import Literature.Geometry.DiscreteGeometry.DelsarteLinearProgrammingBound

/-!
# Spherical codes: `A(23, 1/5) ≤ 552` — sharp Delsarte LP certificate

Framing: lottery ticket; floor = certified bounds/negative ranges. Venture `PackingBounds`
(cell `pub-packcert`), spherical-code family, LP-sharp row.

Every finite set of unit vectors of `ℝ^23` with pairwise inner products `≤ 1/5` has at most `552`
elements, and this is attained by the 552-point code in ℝ²³ (276 equiangular lines) (inner products {±1/5, -1}; a universally optimal,
LP-sharp configuration, Cohn–Kumar 2007, Table 1; Levenshtein's bound). Proof: the linear
programming bound (`Literature.Geometry.DiscreteGeometry.DelsarteLP.card_le`) with the
Levenshtein-type polynomial `f(t) = (t + 1) · (t + 1 / 5)² · (t - 1 / 5)` (degree 4), which is `≤ 0` on `[-1, 1/5]` by its
shape; its Gegenbauer coefficients for `S^22` (`μ = 21/2`, `C_k = gegenbauerSum 21/2 k`) are
`(12/2875, 4/875, 172/108675, 12/20125, 8/108675)`, all nonnegative, and `f(1) = 552 · f_0` EXACTLY (sharp). Exact rational certificate
generated and checked by two independent Gegenbauer implementations (cell code
`code/delsarte_exact.py`, `code/emit_codes.py`); the kernel re-verifies the identity and the value.

## References
* H. Cohn, A. Kumar, *Universally optimal distribution of points on spheres*, J. Amer. Math. Soc.
  20 (2007) 99–148, Table 1. [`CohnKumar2006`]
* P. Delsarte, J. M. Goethals, J. J. Seidel, Geom. Dedicata 6 (1977) 363–388. [`DelsarteGoethalsSeidel1977`]
* V. I. Levenshtein, Soviet Math. Dokl. 20 (1979) 417–421. [`Levenshtein1979`]
-/

namespace Summit.Ventures.PackingBounds.SphericalCodes

open Finset Literature.Analysis.SpecialFunctions Literature.Geometry.DiscreteGeometry

/-- **`A(23, 1/5) ≤ 552`** (sharp; attained by the 552-point code in ℝ²³ (276 equiangular lines)): a finite set of unit vectors of
`ℝ^23` with pairwise inner products `≤ 1/5` has at most `552` elements. Delsarte LP certificate
`f(t) = (t + 1) · (t + 1 / 5)² · (t - 1 / 5)`, `f(1)/f_0 = 552` exactly. [cite: CohnKumar2006, Table 1] -/
theorem code_dim23_le_552 (C : Finset (EuclideanSpace ℝ (Fin 23)))
    (h1 : ∀ x ∈ C, ‖x‖ = 1) (h2 : ∀ x ∈ C, ∀ y ∈ C, x ≠ y → inner ℝ x y ≤ 1 / 5) :
    C.card ≤ 552 := by
  refine DelsarteLP.card_le (n := 23) (μ := (21 / 2)) (by norm_num) (by norm_num) 4
    (fun k => match k with
      | 0 => 12 / 2875 | 1 => 4 / 875 | 2 => 172 / 108675 | 3 => 12 / 20125 | 4 => 8 / 108675
      | _ => 0)
    ?_ (1 / 5) ?_ 552 (by norm_num) ?_ C h1 h2
  · intro k
    split <;> norm_num
  · intro t ht1 ht2
    have key : (t + 1) * (t + 1 / 5) ^ 2 * (t - 1 / 5) ≤ 0 :=
      mul_nonpos_of_nonneg_of_nonpos (mul_nonneg (by linarith) (by positivity)) (by linarith)
    have hsum : ∑ k ∈ range (4 + 1),
        (fun k => match k with
      | 0 => 12 / 2875 | 1 => 4 / 875 | 2 => 172 / 108675 | 3 => 12 / 20125 | 4 => 8 / 108675
      | _ => 0) k * gegenbauerSum ((21 / 2) : ℝ) k t =
        (t + 1) * (t + 1 / 5) ^ 2 * (t - 1 / 5) := by
      simp [Finset.sum_range_succ, gegenbauerSum, gegenbauerCoeff, Finset.prod_range_succ,
        Nat.factorial]
      ring
    rw [hsum]
    exact key
  · norm_num [Finset.sum_range_succ, gegenbauerSum, gegenbauerCoeff, Finset.prod_range_succ,
      Nat.factorial]

end Summit.Ventures.PackingBounds.SphericalCodes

====

**Aim of the exercise:**
Send back every entry precisely as given.

**Answer to this exercise:**
import Literature.Geometry.DiscreteGeometry.DelsarteLinearProgrammingBound

/-!
# Spherical codes: `A(23, 1/5) ≤ 552` — sharp Delsarte LP certificate

Framing: lottery ticket; floor = certified bounds/negative ranges. Venture `PackingBounds`
(cell `pub-packcert`), spherical-code family, LP-sharp row.

Every finite set of unit vectors of `ℝ^23` with pairwise inner products `≤ 1/5` has at most `552`
elements, and this is attained by the 552-point code in ℝ²³ (276 equiangular lines) (inner products {±1/5, -1}; a universally optimal,
LP-sharp configuration, Cohn–Kumar 2007, Table 1; Levenshtein's bound). Proof: the linear
programming bound (`Literature.Geometry.DiscreteGeometry.DelsarteLP.card_le`) with the
Levenshtein-type polynomial `f(t) = (t + 1) · (t + 1 / 5)² · (t - 1 / 5)` (degree 4), which is `≤ 0` on `[-1, 1/5]` by its
shape; its Gegenbauer coefficients for `S^22` (`μ = 21/2`, `C_k = gegenbauerSum 21/2 k`) are
`(12/2875, 4/875, 172/108675, 12/20125, 8/108675)`, all nonnegative, and `f(1) = 552 · f_0` EXACTLY (sharp). Exact rational certificate
generated and checked by two independent Gegenbauer implementations (cell code
`code/delsarte_exact.py`, `code/emit_codes.py`); the kernel re-verifies the identity and the value.

## References
* H. Cohn, A. Kumar, *Universally optimal distribution of points on spheres*, J. Amer. Math. Soc.
  20 (2007) 99–148, Table 1. [`CohnKumar2006`]
* P. Delsarte, J. M. Goethals, J. J. Seidel, Geom. Dedicata 6 (1977) 363–388. [`DelsarteGoethalsSeidel1977`]
* V. I. Levenshtein, Soviet Math. Dokl. 20 (1979) 417–421. [`Levenshtein1979`]
-/

namespace Summit.Ventures.PackingBounds.SphericalCodes

open Finset Literature.Analysis.SpecialFunctions Literature.Geometry.DiscreteGeometry

/-- **`A(23, 1/5) ≤ 552`** (sharp; attained by the 552-point code in ℝ²³ (276 equiangular lines)): a finite set of unit vectors of
`ℝ^23` with pairwise inner products `≤ 1/5` has at most `552` elements. Delsarte LP certificate
`f(t) = (t + 1) · (t + 1 / 5)² · (t - 1 / 5)`, `f(1)/f_0 = 552` exactly. [cite: CohnKumar2006, Table 1] -/
theorem code_dim23_le_552 (C : Finset (EuclideanSpace ℝ (Fin 23)))
    (h1 : ∀ x ∈ C, ‖x‖ = 1) (h2 : ∀ x ∈ C, ∀ y ∈ C, x ≠ y → inner ℝ x y ≤ 1 / 5) :
    C.card ≤ 552 := by
  refine DelsarteLP.card_le (n := 23) (μ := (21 / 2)) (by norm_num) (by norm_num) 4
    (fun k => match k with
      | 0 => 12 / 2875 | 1 => 4 / 875 | 2 => 172 / 108675 | 3 => 12 / 20125 | 4 => 8 / 108675
      | _ => 0)
    ?_ (1 / 5) ?_ 552 (by norm_num) ?_ C h1 h2
  · intro k
    split <;> norm_num
  · intro t ht1 ht2
    have key : (t + 1) * (t + 1 / 5) ^ 2 * (t - 1 / 5) ≤ 0 :=
      mul_nonpos_of_nonneg_of_nonpos (mul_nonneg (by linarith) (by positivity)) (by linarith)
    have hsum : ∑ k ∈ range (4 + 1),
        (fun k => match k with
      | 0 => 12 / 2875 | 1 => 4 / 875 | 2 => 172 / 108675 | 3 => 12 / 20125 | 4 => 8 / 108675
      | _ => 0) k * gegenbauerSum ((21 / 2) : ℝ) k t =
        (t + 1) * (t + 1 / 5) ^ 2 * (t - 1 / 5) := by
      simp [Finset.sum_range_succ, gegenbauerSum, gegenbauerCoeff, Finset.prod_range_succ,
        Nat.factorial]
      ring
    rw [hsum]
    exact key
  · norm_num [Finset.sum_range_succ, gegenbauerSum, gegenbauerCoeff, Finset.prod_range_succ,
      Nat.factorial]

end Summit.Ventures.PackingBounds.SphericalCodes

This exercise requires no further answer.